Elastic or Inelastic, That is the Question - Monday Musings

By Don Gray on May 07, 2012

Just as a compass is a tool that assists you in determining which direction is north, elasticity is a tool that assists you in determining how students are likely to respond to changes in grants.

Tags: data, financial aid

What is price elasticity?If you work in the Admissions or Financial Aid office of your institution you’ve probably heard a hundred different students say, “If you could just find a way to give me a couple thousand extra dollars in scholarships, then I’d enroll.” Or perhaps something like this, “University X is offering me $16,000 in grants and you’re only offering me $15,000? Isn’t there anything you can do to match their offer?” Students and their families have become savvy consumers.

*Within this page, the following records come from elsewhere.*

/-- **ROW `709a1`, `(p, d_K) = (5, −7)` (g2's `depthRow_5_neg7_409`; `5` inert in `K`) — row-specific
λ-prediction via W. Zhang 2014 Thm. 1.1 (`hZ`; ♠ = `spade_5`).** For the cell `c ∈ c709a1.cells` with `c.p = 5` and any `K` with
`d_K = −7`: the twist datum `s_5(E^{(−7)}) ≤ 1`, `hF`, `hPRS`, the newform, Kato 17.4 and the symbol
DATA give a Kolyvagin PRIME `ℓ` for `(E, K, 5)`, `M ≤ M(ℓ)` and a datum with `c_M(ℓ) ≠ 0`, no non-zero class at depth `0`, `rank E^K < rank E`
(side conditions kernel theorems). CONDITIONAL as stated; per-curve; BSD is not proved by it.
[cite: WZhang2014, Thm. 1.1 (p. 195)] [cite: Kolyvagin1991MathAnn, §2 Thm. 4] -/
theorem exists_kolyvaginPrime_class_ne_zero_of_lambda_at
    (hZ : WZhang2014_exists_kolyvaginClass_one_ne_zero)
    (hF : Kolyvagin1991_selmerCorank_of_kolyvaginClass_ne_zero) (hPRS : Schneider1985_order_charGenerator)
    (K : Type) [Field K] [NumberField K] (hK : IsImaginaryQuadratic K) (hD : NumberField.discr K = -7)
    {c : AtlasCell} (hc : c ∈ c709a1.cells) (hc5 : c.p = 5) :
    haveI := isElliptic_c709a1;
    haveI := isGloballyMinimal_c709a1;
    haveI : NeZero (((⟨0, -1, 1, -2, 0⟩ : WeierstrassCurve ℤ).map (Int.castRingHom ℚ)).conductorNorm ℤ) := neZero_conductorNorm_of_isElliptic _;
    (((⟨0, -1, 1, -2, 0⟩ : WeierstrassCurve ℤ).map (Int.castRingHom ℚ)).quadraticTwist ((-7 : ℤ) : ℚ)).selmerCorank 5 ≤ 1 →
    ∀ {N : ℕ} [NeZero N] {f : CuspForm (Gamma0 N) 2}
    (_hf : IsNewformOf ((⟨0, -1, 1, -2, 0⟩ : WeierstrassCurve ℤ).map (Int.castRingHom ℚ)) f)
    (_hkato : ∀ (κ : ZpExtension ℚ 5) (γ : Field.absoluteGaloisGroup ℚ),
      kato_divisibility ((⟨0, -1, 1, -2, 0⟩ : WeierstrassCurve ℤ).map (Int.castRingHom ℚ)) 5 (κ := κ) (γ := γ) (f := f))
    (D : ℚ) (_hD : ‖(D : ℚ_[5])‖ = 1) (_hint : ∀ x : ℚ, ‖(ratPlusSymbol f x : ℚ_[5])‖ ≤ 1)
    (_htab : ∀ u : ℕ, u < 5 ^ (c.n + 1) → ¬ 5 ∣ u →
      ratPlusSymbol f ((u : ℚ) / (5 : ℚ) ^ (c.n + 1)) = (c.tabHi.getD u 0 : ℚ) / D ∧
      ratPlusSymbol f ((u : ℚ) / (5 : ℚ) ^ c.n) = (c.tabLo.getD (u % 5 ^ c.n) 0 : ℚ) / D),
    ∃ (Dt : ModularParametrizationData ((⟨0, -1, 1, -2, 0⟩ : WeierstrassCurve ℤ).map (Int.castRingHom ℚ))
        (((⟨0, -1, 1, -2, 0⟩ : WeierstrassCurve ℤ).map (Int.castRingHom ℚ)).conductorNorm ℤ)) (β : ℤ) (ι : K →+* ℂ) (ℓ : ℕ) (d : KolyvaginHeegnerData Dt β ι ℓ) (M : ℕ),
      ℓ.Prime ∧ Zhang2014.IsKolyvaginPrime (((⟨0, -1, 1, -2, 0⟩ : WeierstrassCurve ℤ).map (Int.castRingHom ℚ)).conductorNorm ℤ) ((⟨0, -1, 1, -2, 0⟩ : WeierstrassCurve ℤ).map (Int.castRingHom ℚ)) K 5 ℓ ∧
      1 ≤ M ∧ (M : ℕ∞) ≤ Zhang2014.levelIndex ((⟨0, -1, 1, -2, 0⟩ : WeierstrassCurve ℤ).map (Int.castRingHom ℚ)) 5 ℓ ∧
      d.kolyvaginClass (p := 5) (by norm_num) M ≠ 0 ∧
      (∀ (n' : ℕ) (d' : KolyvaginHeegnerData Dt β ι n') (M' : ℕ),
        KolyvaginDescent.KolSupp (Zhang2014.IsKolyvaginPrime (((⟨0, -1, 1, -2, 0⟩ : WeierstrassCurve ℤ).map (Int.castRingHom ℚ)).conductorNorm ℤ) ((⟨0, -1, 1, -2, 0⟩ : WeierstrassCurve ℤ).map (Int.castRingHom ℚ)) K 5) n' →
        1 ≤ M' → (M' : ℕ∞) ≤ Zhang2014.levelIndex ((⟨0, -1, 1, -2, 0⟩ : WeierstrassCurve ℤ).map (Int.castRingHom ℚ)) 5 n' →
        d'.kolyvaginClass (p := 5) (by norm_num) M' ≠ 0 → 1 ≤ n'.primeFactors.card) ∧
      (((⟨0, -1, 1, -2, 0⟩ : WeierstrassCurve ℤ).map (Int.castRingHom ℚ)).quadraticTwist (NumberField.discr K : ℚ)).mordellWeilRank < ((⟨0, -1, 1, -2, 0⟩ : WeierstrassCurve ℤ).map (Int.castRingHom ℚ)).mordellWeilRank := by
  haveI := isElliptic_c709a1
  haveI := isGloballyMinimal_c709a1
  haveI : NeZero (((⟨0, -1, 1, -2, 0⟩ : WeierstrassCurve ℤ).map (Int.castRingHom ℚ)).conductorNorm ℤ) := neZero_conductorNorm_of_isElliptic _
  intro hc' N _ f hf hkato D hD' hint htab
  have hC : c709a1.check = true :=
    (AtlasCurve.check_of_all atlasR2A00_check (by simp [atlasR2A00])).1
  have hH : SatisfiesHeegnerHypothesis (((⟨0, -1, 1, -2, 0⟩ : WeierstrassCurve ℤ).map (Int.castRingHom ℚ)).conductorNorm ℤ) K :=
    satisfiesHeegnerHypothesis_conductorNorm_of_intModel intModel K hK.1 hD heegner_neg7
  have hc'' : (((⟨0, -1, 1, -2, 0⟩ : WeierstrassCurve ℤ).map (Int.castRingHom ℚ)).quadraticTwist (NumberField.discr K : ℚ)).selmerCorank 5 ≤ 1 := by
    rw [hD]; exact hc'
  obtain ⟨p', ap, n, A, tHi, tLo, H, L⟩ := c
  dsimp only at hc5
  subst hc5
  exact exists_kolyvaginPrime_class_ne_zero_at_of_atlasCell hZ hF hPRS hC hc (hp := ⟨by norm_num⟩)
    ((⟨0, -1, 1, -2, 0⟩ : WeierstrassCurve ℤ).map (Int.castRingHom ℚ)) rfl hf hkato KernelCerts002.C709a1.row D hD' hint htab
    hasSurjectiveModNGaloisRep_5
    spade_5.1 (fun h ↦ absurd spade_5.2 h) K hK (by rw [hD]; norm_num) (by rw [hD]; norm_num)
    (by rw [hD]; norm_num) hH hc''

end C709a1

namespace C718b1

Some are facing financial hardships, others are just looking to get the best deal possible, and most aren’t afraid to ask for more money. The big questions for college administrators are, “Should we offer these students a little more money?” “Will it increase our enrollments in an appreciable way?” “How will it impact net tuition revenue?”

The answers lie in the elasticities.

In economics, the price elasticity of demand is a measure of the responsiveness of the quantity of a good or service demanded to a change in its price. In practical terms, an enrollment manager can view elasticity as the ratio of the percent change in enrollment over the percent change in average grants offered. Let’s look at an example:

In 2011, Example University had 500 enrolled freshmen with an average grant of $10,000. In 2012, the University increased their average grant by $2,000 per student for an average grant of $12,000. This resulted in a freshmen class of 525 students. Enrollment increased by 25 students on a base of 500 students which is a percent change of 5%. Average grants offered increased by $2,000 on a base of $10,000 which is a percent change of 20%. If we divide .05 by .20, we arrive at Example University’s price elasticity of demand of .25. Elasticity values of less than 1 are considered relatively inelastic and values greater than 1 are considered relatively elastic. In the aggregate then, Example University’s admit pool is relatively inelastic. When an institution’s admit pool is inelastic in the aggregate, increasing grant offers decreases net tuition revenue; conversely when an institution’s admit pool is elastic in the aggregate, increasing grant offers increases net tuition revenue (NTR). In the case of Example University with a relatively inelastic admit pool, increases in grant expenditures are outpacing increases in enrollment and subsequently NTR declines.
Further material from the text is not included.